Saving guests from more time spent online browsing for activities, Holiday Inn Express’s answer is decidedly low-fi, but extremely effective: a simple time-graded map displayed in the lobby.

"You’ve got three circles on the map that give you suggestions as to what you can do depending on the time that you have," Perez says. "So the first circle is within 15 minutes, the next one might be half an hour, and so on.

"You’ll have things that don’t move – so a museum within 15 minutes’ walk would be printed on the map, but we’re also going to have projected content, so that we can add temporary things, like if there’s an exhibition going on or a concert that night. We can also take suggestions from guests and members of staff for local restaurants or things going on in the vicinity. That resonated really well with our guests."

Such characteristics emphasise a fundamental nuance in the smart traveller’s outlook; yes, there are times they want to be left to their own devices – often quite literally, as they tune into their smart TVs – but contact with friendly, helpful staff is also important.

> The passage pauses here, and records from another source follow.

import Literature.Combinatorics.Designs.DifferenceSetDevelopment
import Mathlib.Data.ZMod.Basic

/-!
# (+) control C+M5 in the kernel: the Singer `(133, 12, 1)` difference set and the cyclic plane `PG(2, 11)`
Framing: lottery ticket; floor = certified bounds/negative ranges.

Cell `pub-namedobj`, target M, family B2 (difference-set type planes). The census control C+M5 ('the (133,12,1) Singer
difference set of PG(2,11) re-found by the multiplier pipeline', two engines, g13) as kernel facts: the explicit set
`{1, 8, 9, 11, 25, 37, 69, 88, 94, 99, 103, 121} ⊆ ℤ/133` is a planar difference set (`IsDifferenceSet _ 1`, Literature
`DifferenceSetMultiplier`), has 12 elements, is fixed by the multiplier `11` — all by `decide` (kernel evaluation,
no `native_decide`) — and therefore (Literature `DifferenceSetDevelopment`, Singer sufficiency) its development is a
projective plane of order 11 in Mathlib's sense: `exists_projectivePlane_order_eleven`. Positive companion of the
kernel exclusions `NoOrder157.lean` (order 12) and `MOLS/NoCyclicPlaneOrder10.lean` (order 10): the same machinery
that kills the non-prime-power orders certifies the prime-power order 11. Replication of a classical object
(Singer 1938); zero compute; no `sorry`, no new axioms.
-/
namespace Summit.Ventures.DiscreteObjects.PP12

open Finset
open Literature.Combinatorics.Designs.DifferenceSets

/-- the Singer difference set of `PG(2,11)` found by the multiplier `11` (union of four orbits of `x ↦ 11x` on
`ℤ/133`): `{1, 8, 9, 11, 25, 37, 69, 88, 94, 99, 103, 121}` (local notation, not a definition). -/
local notation "singer133" =>
  ({1, 8, 9, 11, 25, 37, 69, 88, 94, 99, 103, 121} : Finset (ZMod 133))

/-- **(+) control C+M5 in the kernel: a planar `(133, 12, 1)` difference set exists** (the Singer cycle of
`PG(2, 11)`), so the multiplier-theorem pipeline that kills `(157, 13, 1)` (order 12, `NoOrder157.lean`) and
`(111, 11, 1)` (order 10) does NOT kill order 11: the set `{1, 8, 9, 11, 25, 37, 69, 88, 94, 99, 103, 121} ⊆ ℤ/133`
(fixed by the multiplier `11`) is a difference set with `λ = 1`, checked by `decide`. -/
theorem singer133_isDifferenceSet : IsDifferenceSet singer133 1 := by
  unfold IsDifferenceSet
  decide +kernel

/-- it has `12 = 11 + 1` elements -/
theorem singer133_card : (singer133).card = 12 := by decide

/-- and it is fixed by the multiplier `11` (as Hall's theorem predicts: `11 ∣ n = 11`, `11 > λ = 1`). -/
theorem singer133_mul_eleven : (singer133).image (fun x => (11 : ZMod 133) * x) = singer133 := by decide

/-- **PG(2, 11) in the kernel as a cyclic plane: a projective plane of order 11 exists** (Mathlib
`Configuration.ProjectivePlane`), namely the development of the Singer set — points `ℤ/133`, lines the translates
`D + g` (`DevLine`, Literature `DifferenceSetDevelopment`). A (+) control for the whole difference-set chain. -/
theorem exists_projectivePlane_order_eleven :
    ∃ (P L : Type) (_ : Membership P L) (_ : Fintype P) (_ : Fintype L) (_ : Configuration.ProjectivePlane P L),
      Configuration.ProjectivePlane.order P L = 11 := by
  refine ⟨ZMod 133, DevLine singer133, inferInstance, inferInstance, inferInstance,
    singer133_isDifferenceSet.projectivePlane (by rw [singer133_card]; norm_num), ?_⟩
  rw [singer133_isDifferenceSet.order_projectivePlane, singer133_card]

end Summit.Ventures.DiscreteObjects.PP12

It’s a preference Holiday Inn Express has acknowledged in the new guest process. Check-in ‘pods’ – smaller in size than a formal reception desk – increase interaction with the staff that man them, with a tablet on hand to illustrate the location of their room within the hotel. And, while mobile check-in is introduced for IHG Rewards Club members, guests will still need to collect their key in person.

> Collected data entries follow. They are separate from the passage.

import Summits.QuantumFields.YangMills.Theorems.SmallFieldWideningLargeFieldMassRefinementTailPlainStab
import Summits.QuantumFields.YangMills.Theorems.SmallFieldWideningLargeFieldMassRefinementTailCondStabDensity
import Literature.MathematicalPhysics.QuantumFieldTheory.Balaban1983to89.T4PairDerivBridge

/-!
# Route `SmallFieldWidening`, crux r3 `LargeFieldMassRefinementTail` (stmt-QuantumFields-22884), line `birth` v6 — `PlainStab` IN BAŁABAN'S DENSITY CURRENCY: the
# unconditioned unit-plaquette tail is the normalised large-plaquette part of the FULL terminal effective density `ρ̂_K = T^K(e^{−β_K A})`, so the one-step hypothesis of
# `…PlainStab` compares `ρ̂_{K+1}` and `ρ̂_K` (consecutive runs, one local event, both normalisations divided out)
# (support file; width seat `ym-line-sfw-p2-w2` gen 17; the stub, the three cruxes and rung R3 stay OPEN)

WHAT THIS IS NOT.  No estimate of Bałaban's programme is proved; nothing bears on the Yang–Mills mass gap; rung R3 (`YM3TorusSU2`) is a RECORD rung.  The dictionary:

* §1 ★ `plainTail_eq_densityRatio` — for every run `K`, threshold `t` and unit plaquette `p` (label `q`):
  `Gibbs_K{ t ≤ |Ū^K(∂p) − 1| } = (∫_{t ≤ |u(∂q)−1|} ρ̂_K du)/(∫ ρ̂_K du)`, `ρ̂_K` the tree's terminal unit density (`T3UnitLawDensityEML.unitDensity` =
  `resUnitDensity … univ`) — the companion conditional identity `…CondStabDensity.cond_unitTop_eq_densityRatio` at the trivial profile `θ ≡ 3` (every history is small since
  `dist1 ≤ 2` on `SU(2)`).
* §2 ★ `deepStub_of_plainDensityStep` and the by-name certificates `firstExitWindowTailL_of_plainDensityStep`, `largeFieldMassRefinementTail_of_plainDensityStep`,
  `historyTailL_of_plainDensityStep`: the shared stub and the three cruxes (26243, 22884, 19936) from the one-step comparison
  `ratio_{K+1}(q) ≤ e^{ρ_K}·ratio_K(q)` of these density ratios, uniform in the volume, accumulated slack sub-Gaussian — [King1986] Thm 3.4's two-cutoff comparison of
  effective densities, ONE-SIDED and read on ONE local event instead of in sup norm.

References: T. Bałaban, Commun. Math. Phys. **102** (1985) 255–275 [Balaban1985UV3] ((2) p.256, (6)–(7) p.257, (70)–(71) p.273); C. King, CMP **102** (1986) 649–677
[King1986] (Thm 3.4 (3.9) p.656).
-/

noncomputable section

open MeasureTheory Filter Topology ProbabilityTheory
open Literature.MathematicalPhysics.QuantumFieldTheory.Balaban1983to89
open Literature.MathematicalPhysics.QuantumFieldTheory.Balaban1983to89.Missing
open Literature.MathematicalPhysics.QuantumFieldTheory.Balaban1983to89.T3ContinuumYM3Torus
open Literature.MathematicalPhysics.QuantumFieldTheory.Balaban1983to89.T3UnitScaleTilt
open Literature.MathematicalPhysics.QuantumFieldTheory.Balaban1983to89.T3UnitLawDensityEML (ℰp measurableE_ℰp unitDensity)
open Literature.MathematicalPhysics.QuantumFieldTheory.Balaban1983to89.T3LevelShift
open Literature.MathematicalPhysics.QuantumFieldTheory.Balaban1983to89.T3RestrictedUnitDensity
open Literature.MathematicalPhysics.QuantumFieldTheory.Balaban1983to89.T4PairDerivBridge (dist1_le_two_specialUnitaryGroup)
open Summit.QuantumFields.YangMills.Theorems.LargeFieldMassRefinementTailCondStabDensity (cond_unitTop_eq_densityRatio)
open Summit.QuantumFields.YangMills.Theorems.LargeFieldMassRefinementTailPlainStab (deepStub_of_plainStab unitTop_of_plainStab)
open Summit.QuantumFields.YangMills.Theorems.LargeFieldMassRefinementTailUnitTop
  (firstExitWindowTailL_of_unitTop largeFieldMassRefinementTail_of_unitTop historyTailL_of_unitTop)

namespace Summit.QuantumFields.YangMills.Theorems.LargeFieldMassRefinementTailPlainStabDensity

/-! ## §1 The unconditioned unit tail is a ratio of two integrals of the full terminal density -/

section Ratio

variable (F : T3Family) {γ : ℝ} (K : ℕ)

/-- At the trivial profile `θ ≡ 3` every sub-unit history is small (`dist1 ≤ 2 < 3` on `SU(2)`): `histGood … 3 K 1 = univ`. [folklore] -/
theorem histGood_three_eq_univ : histGood F ℰp (fun _ => (3 : ℝ)) K 1 = Set.univ := by
  refine Set.eq_univ_of_forall fun U => ?_
  simp only [histGood, Set.mem_setOf_eq]
  intro j _ p
  exact lt_of_le_of_lt (dist1_le_two_specialUnitaryGroup _) (by norm_num)

/-- ★ **THE UNCONDITIONED UNIT-PLAQUETTE TAIL IN THE DENSITY CURRENCY**: `Gibbs_K{ t ≤ |Ū^K(∂p) − 1| } = (∫_{t ≤ |u(∂q)−1|} ρ̂_K du)/(∫ ρ̂_K du)` with `ρ̂_K` the terminal
unit density of the tree (`unitDensity`, `= resUnitDensity … univ`). [cite: Balaban1985UV3, (2) p.256 and (6)-(7) p.257] -/
theorem plainTail_eq_densityRatio (hγ : 0 ≤ γ) (t : ℝ) (p : Plaq (F.P K) K) :
    (gibbsK F ℰp γ K).real {U | t ≤ GaugeGroup.dist1 (GaugeField.plaqHol
        (Averaging.iter (fun i => BlockAveraging.blockAvg (P := F.P K) (j := i) ℰp) K U) p)} =
      (∫ u in {u | t ≤ GaugeGroup.dist1 (GaugeField.plaqHol u ((plaqShift (F.sitesPerDir_unit K)).symm p))},
          unitDensity F γ K u ∂fieldMeasure (F.P 0) 0 (Matrix.specialUnitaryGroup (Fin 2) ℂ)) /
        ∫ u, unitDensity F γ K u ∂fieldMeasure (F.P 0) 0 (Matrix.specialUnitaryGroup (Fin 2) ℂ) := by
  haveI := isProbabilityMeasure_gibbsK F ℰp hγ K
  have key := cond_unitTop_eq_densityRatio F K hγ (fun _ => (3 : ℝ)) t p
  rw [histGood_three_eq_univ, cond_univ] at key
  simp_rw [resUnitDensity_univ] at key
  exact key

end Ratio

/-! ## §2 The stub and the three cruxes from the one-step comparison of the full density ratios -/

section Step

/-- ★ **THE UNIT-TOP TAIL (uniform) FROM THE ONE-STEP DENSITY COMPARISON `PlainDensityStep`** — `PlainStab` of the companion file with every unconditioned unit tail
rewritten as `∫_{E_q}ρ̂_K / ∫ρ̂_K` (§1): one more ultraviolet level (`ρ̂_{K+1} = T^{K+1}(e^{−β_{K+1}A})` against `ρ̂_K = T^K(e^{−β_K A})`) raises the normalised mass of ONE
large unit plaquette by at most `e^{ρ_K}`, accumulated slack `≤ A_η + η·p(√γ)²`, uniformly in the volume. [cite: King1986, Thm 3.4 (3.9) p.656; Balaban1985UV3, (70)-(71) p.273] -/
theorem unitTop_of_plainDensityStep
    (hDS : ∀ (L : ℕ) (b₀ p₀ : ℝ), 0 < b₀ → 2 < p₀ → ∃ γ₁ : ℝ, 0 < γ₁ ∧ γ₁ ≤ 1 ∧
      ∀ η : ℝ, 0 < η → ∃ A : ℝ, ∀ (F : T3Family) (γ : ℝ), F.L = L → 0 < γ → γ ≤ γ₁ →
        ∀ q : Plaq (F.P 0) 0, ∃ ρ : ℕ → ℝ,
          (∀ K : ℕ, ∑ k ∈ Finset.Ico 1 K, ρ k ≤ A + η * B10.pFun b₀ p₀ (Real.sqrt γ) ^ 2) ∧
          ∀ K : ℕ, 1 ≤ K →
            (∫ u in {u | θBal F.L γ b₀ p₀ 0 ≤ GaugeGroup.dist1 (GaugeField.plaqHol u q)},
                unitDensity F γ (K + 1) u ∂fieldMeasure (F.P 0) 0 (Matrix.specialUnitaryGroup (Fin 2) ℂ)) /
              (∫ u, unitDensity F γ (K + 1) u ∂fieldMeasure (F.P 0) 0 (Matrix.specialUnitaryGroup (Fin 2) ℂ)) ≤
            Real.exp (ρ K) *
            ((∫ u in {u | θBal F.L γ b₀ p₀ 0 ≤ GaugeGroup.dist1 (GaugeField.plaqHol u q)},
                unitDensity F γ K u ∂fieldMeasure (F.P 0) 0 (Matrix.specialUnitaryGroup (Fin 2) ℂ)) /
              (∫ u, unitDensity F γ K u ∂fieldMeasure (F.P 0) 0 (Matrix.specialUnitaryGroup (Fin 2) ℂ)))) :
    ∀ (L : ℕ) (b₀ p₀ : ℝ), 0 < b₀ → 2 < p₀ → ∃ (γ₁ C c : ℝ) (N : ℕ), 0 < γ₁ ∧ γ₁ ≤ 1 ∧ 0 < c ∧ 0 ≤ C ∧
      ∀ (F : T3Family) (γ : ℝ), F.L = L → 0 < γ → γ ≤ γ₁ → ∀ (K : ℕ), 2 ≤ K → ∀ p : Plaq (F.P K) K,
        (gibbsK F ℰp γ K).real {U | (∀ k, k < K → PlaqSmall (θBal F.L γ b₀ p₀ (K - k))
            (Averaging.iter (fun i => BlockAveraging.blockAvg (P := F.P K) (j := i) ℰp) k U)) ∧
          θBal F.L γ b₀ p₀ 0 ≤ GaugeGroup.dist1 (GaugeField.plaqHol
            (Averaging.iter (fun i => BlockAveraging.blockAvg (P := F.P K) (j := i) ℰp) K U) p)} ≤
        C * (γ⁻¹) ^ N * Real.exp (-(c * B10.pFun b₀ p₀ (Real.sqrt γ) ^ 2)) := by
  refine unitTop_of_plainStab fun L b₀ p₀ hb₀ hp₀ => ?_
  obtain ⟨γ₁, hγ₁, hγ₁1, h⟩ := hDS L b₀ p₀ hb₀ hp₀
  refine ⟨γ₁, hγ₁, hγ₁1, fun η hη => ?_⟩
  obtain ⟨A, hA⟩ := h η hη
  refine ⟨A, fun F γ hFL hγ hle q => ?_⟩
  obtain ⟨ρ, hρ, hstep⟩ := hA F γ hFL hγ hle q
  refine ⟨ρ, hρ, fun K hK => ?_⟩
  have h1 := plainTail_eq_densityRatio F (K + 1) hγ.le (θBal F.L γ b₀ p₀ 0) (plaqShift (F.sitesPerDir_unit (K + 1)) q)
  have h2 := plainTail_eq_densityRatio F K hγ.le (θBal F.L γ b₀ p₀ 0) (plaqShift (F.sitesPerDir_unit K) q)
  rw [Equiv.symm_apply_apply] at h1 h2
  rw [h1, h2]
  exact hstep K hK

/-- ★ **THE REGISTERED STUB `stub_firstExitDeep` (text verbatim) FROM `PlainDensityStep`.**  Conditional certificate; nothing about the mass gap.
[cite: Balaban1985UV3, (70)-(71) p.273] -/
theorem deepStub_of_plainDensityStep
    (hDS : ∀ (L : ℕ) (b₀ p₀ : ℝ), 0 < b₀ → 2 < p₀ → ∃ γ₁ : ℝ, 0 < γ₁ ∧ γ₁ ≤ 1 ∧
      ∀ η : ℝ, 0 < η → ∃ A : ℝ, ∀ (F : T3Family) (γ : ℝ), F.L = L → 0 < γ → γ ≤ γ₁ →
        ∀ q : Plaq (F.P 0) 0, ∃ ρ : ℕ → ℝ,
          (∀ K : ℕ, ∑ k ∈ Finset.Ico 1 K, ρ k ≤ A + η * B10.pFun b₀ p₀ (Real.sqrt γ) ^ 2) ∧
          ∀ K : ℕ, 1 ≤ K →
            (∫ u in {u | θBal F.L γ b₀ p₀ 0 ≤ GaugeGroup.dist1 (GaugeField.plaqHol u q)},
                unitDensity F γ (K + 1) u ∂fieldMeasure (F.P 0) 0 (Matrix.specialUnitaryGroup (Fin 2) ℂ)) /
              (∫ u, unitDensity F γ (K + 1) u ∂fieldMeasure (F.P 0) 0 (Matrix.specialUnitaryGroup (Fin 2) ℂ)) ≤
            Real.exp (ρ K) *
            ((∫ u in {u | θBal F.L γ b₀ p₀ 0 ≤ GaugeGroup.dist1 (GaugeField.plaqHol u q)},
                unitDensity F γ K u ∂fieldMeasure (F.P 0) 0 (Matrix.specialUnitaryGroup (Fin 2) ℂ)) /
              (∫ u, unitDensity F γ K u ∂fieldMeasure (F.P 0) 0 (Matrix.specialUnitaryGroup (Fin 2) ℂ)))) :
    ∀ (L : ℕ) (b₀ p₀ b₂ : ℝ), 0 < b₀ → 2 < p₀ → b₀ ≤ b₂ → ∃ (γ₁ C c : ℝ) (N : ℕ), 0 < γ₁ ∧ γ₁ ≤ 1 ∧ 0 < c ∧ 0 ≤ C ∧
      ∀ (F : T3Family) (γ : ℝ), F.L = L → 0 < γ → γ ≤ γ₁ → ∀ (K j : ℕ), 2 ≤ j → j ≤ K → ∀ p : Plaq (F.P K) j,
        (gibbsK F ℰp γ K).real {U | (∀ k, k < j → PlaqSmall (θBal F.L γ b₀ p₀ (K - k))
            (Averaging.iter (fun i => BlockAveraging.blockAvg (P := F.P K) (j := i) ℰp) k U)) ∧
          PlaqSmall (θBal F.L γ b₂ p₀ (K - j)) (Averaging.iter (fun i => BlockAveraging.blockAvg (P := F.P K) (j := i) ℰp) j U) ∧
          θBal F.L γ b₀ p₀ (K - j) ≤ GaugeGroup.dist1 (GaugeField.plaqHol
            (Averaging.iter (fun i => BlockAveraging.blockAvg (P := F.P K) (j := i) ℰp) j U) p)} ≤
        C * ((γ * ((F.L : ℝ)⁻¹) ^ (K - j))⁻¹) ^ N * Real.exp (-(c * B10.pFun b₀ p₀ (Real.sqrt (γ * ((F.L : ℝ)⁻¹) ^ (K - j))) ^ 2)) :=
  LargeFieldMassRefinementTailUnitTop.deepStub_iff_unitTop.mpr (unitTop_of_plainDensityStep hDS)

/-- **`FirstExitWindowTailL` (stmt-QuantumFields-26243) ⇐ `PlainDensityStep`.**  Conditional certificate. [cite: Balaban1985UV3, (70)-(71) p.273] -/
theorem firstExitWindowTailL_of_plainDensityStep
    (hDS : ∀ (L : ℕ) (b₀ p₀ : ℝ), 0 < b₀ → 2 < p₀ → ∃ γ₁ : ℝ, 0 < γ₁ ∧ γ₁ ≤ 1 ∧
      ∀ η : ℝ, 0 < η → ∃ A : ℝ, ∀ (F : T3Family) (γ : ℝ), F.L = L → 0 < γ → γ ≤ γ₁ →
        ∀ q : Plaq (F.P 0) 0, ∃ ρ : ℕ → ℝ,
          (∀ K : ℕ, ∑ k ∈ Finset.Ico 1 K, ρ k ≤ A + η * B10.pFun b₀ p₀ (Real.sqrt γ) ^ 2) ∧
          ∀ K : ℕ, 1 ≤ K →
            (∫ u in {u | θBal F.L γ b₀ p₀ 0 ≤ GaugeGroup.dist1 (GaugeField.plaqHol u q)},
                unitDensity F γ (K + 1) u ∂fieldMeasure (F.P 0) 0 (Matrix.specialUnitaryGroup (Fin 2) ℂ)) /
              (∫ u, unitDensity F γ (K + 1) u ∂fieldMeasure (F.P 0) 0 (Matrix.specialUnitaryGroup (Fin 2) ℂ)) ≤
            Real.exp (ρ K) *
            ((∫ u in {u | θBal F.L γ b₀ p₀ 0 ≤ GaugeGroup.dist1 (GaugeField.plaqHol u q)},
                unitDensity F γ K u ∂fieldMeasure (F.P 0) 0 (Matrix.specialUnitaryGroup (Fin 2) ℂ)) /
              (∫ u, unitDensity F γ K u ∂fieldMeasure (F.P 0) 0 (Matrix.specialUnitaryGroup (Fin 2) ℂ)))) :
    Summit.QuantumFields.YangMills.Theses.FirstExitWindow.FirstExitWindowTailL :=
  firstExitWindowTailL_of_unitTop (unitTop_of_plainDensityStep hDS)

/-- **r3 `LargeFieldMassRefinementTail` (stmt-QuantumFields-22884) ⇐ `PlainDensityStep`.**  Conditional certificate. [cite: Balaban1985UV3, (70)-(71) p.273] -/
theorem largeFieldMassRefinementTail_of_plainDensityStep
    (hDS : ∀ (L : ℕ) (b₀ p₀ : ℝ), 0 < b₀ → 2 < p₀ → ∃ γ₁ : ℝ, 0 < γ₁ ∧ γ₁ ≤ 1 ∧
      ∀ η : ℝ, 0 < η → ∃ A : ℝ, ∀ (F : T3Family) (γ : ℝ), F.L = L → 0 < γ → γ ≤ γ₁ →
        ∀ q : Plaq (F.P 0) 0, ∃ ρ : ℕ → ℝ,
          (∀ K : ℕ, ∑ k ∈ Finset.Ico 1 K, ρ k ≤ A + η * B10.pFun b₀ p₀ (Real.sqrt γ) ^ 2) ∧
          ∀ K : ℕ, 1 ≤ K →
            (∫ u in {u | θBal F.L γ b₀ p₀ 0 ≤ GaugeGroup.dist1 (GaugeField.plaqHol u q)},
                unitDensity F γ (K + 1) u ∂fieldMeasure (F.P 0) 0 (Matrix.specialUnitaryGroup (Fin 2) ℂ)) /
              (∫ u, unitDensity F γ (K + 1) u ∂fieldMeasure (F.P 0) 0 (Matrix.specialUnitaryGroup (Fin 2) ℂ)) ≤
            Real.exp (ρ K) *
            ((∫ u in {u | θBal F.L γ b₀ p₀ 0 ≤ GaugeGroup.dist1 (GaugeField.plaqHol u q)},
                unitDensity F γ K u ∂fieldMeasure (F.P 0) 0 (Matrix.specialUnitaryGroup (Fin 2) ℂ)) /
              (∫ u, unitDensity F γ K u ∂fieldMeasure (F.P 0) 0 (Matrix.specialUnitaryGroup (Fin 2) ℂ)))) :
    Summit.QuantumFields.YangMills.Theses.SmallFieldWidening.LargeFieldMassRefinementTail :=
  largeFieldMassRefinementTail_of_unitTop (unitTop_of_plainDensityStep hDS)

/-- **K2′ `HistoryTailL` (stmt-QuantumFields-19936) ⇐ `PlainDensityStep`.**  Conditional certificate. [cite: Balaban1985UV3, (70)-(71) p.273] -/
theorem historyTailL_of_plainDensityStep
    (hDS : ∀ (L : ℕ) (b₀ p₀ : ℝ), 0 < b₀ → 2 < p₀ → ∃ γ₁ : ℝ, 0 < γ₁ ∧ γ₁ ≤ 1 ∧
      ∀ η : ℝ, 0 < η → ∃ A : ℝ, ∀ (F : T3Family) (γ : ℝ), F.L = L → 0 < γ → γ ≤ γ₁ →
        ∀ q : Plaq (F.P 0) 0, ∃ ρ : ℕ → ℝ,
          (∀ K : ℕ, ∑ k ∈ Finset.Ico 1 K, ρ k ≤ A + η * B10.pFun b₀ p₀ (Real.sqrt γ) ^ 2) ∧
          ∀ K : ℕ, 1 ≤ K →
            (∫ u in {u | θBal F.L γ b₀ p₀ 0 ≤ GaugeGroup.dist1 (GaugeField.plaqHol u q)},
                unitDensity F γ (K + 1) u ∂fieldMeasure (F.P 0) 0 (Matrix.specialUnitaryGroup (Fin 2) ℂ)) /
              (∫ u, unitDensity F γ (K + 1) u ∂fieldMeasure (F.P 0) 0 (Matrix.specialUnitaryGroup (Fin 2) ℂ)) ≤
            Real.exp (ρ K) *
            ((∫ u in {u | θBal F.L γ b₀ p₀ 0 ≤ GaugeGroup.dist1 (GaugeField.plaqHol u q)},
                unitDensity F γ K u ∂fieldMeasure (F.P 0) 0 (Matrix.specialUnitaryGroup (Fin 2) ℂ)) /
              (∫ u, unitDensity F γ K u ∂fieldMeasure (F.P 0) 0 (Matrix.specialUnitaryGroup (Fin 2) ℂ)))) :
    Summit.QuantumFields.YangMills.Theses.UnitScaleTilt.HistoryTailL :=
  historyTailL_of_unitTop (unitTop_of_plainDensityStep hDS)

end Step

end Summit.QuantumFields.YangMills.Theorems.LargeFieldMassRefinementTailPlainStabDensity

end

"Our guests absolutely love the service element within the Holiday Inn Express brand, and that is something that they don’t want to miss out on, so we saw that as a great opportunity for us to capitalise on, and the revised check-in experience will help us do that," Perez says.

The first new-look hotel will open in the UK later this year, and Holiday Inn Express aims to implement the redesign in one in four of its European hotels within three years. With 220 existing hotels open in Europe and more than 40 in the pipeline, the new experience will not dominate for a while yet; but, as the ripples of connectivity continue to spread across the industry, it’s clear the days of the traditional guest room with its desk and headed letter paper are over.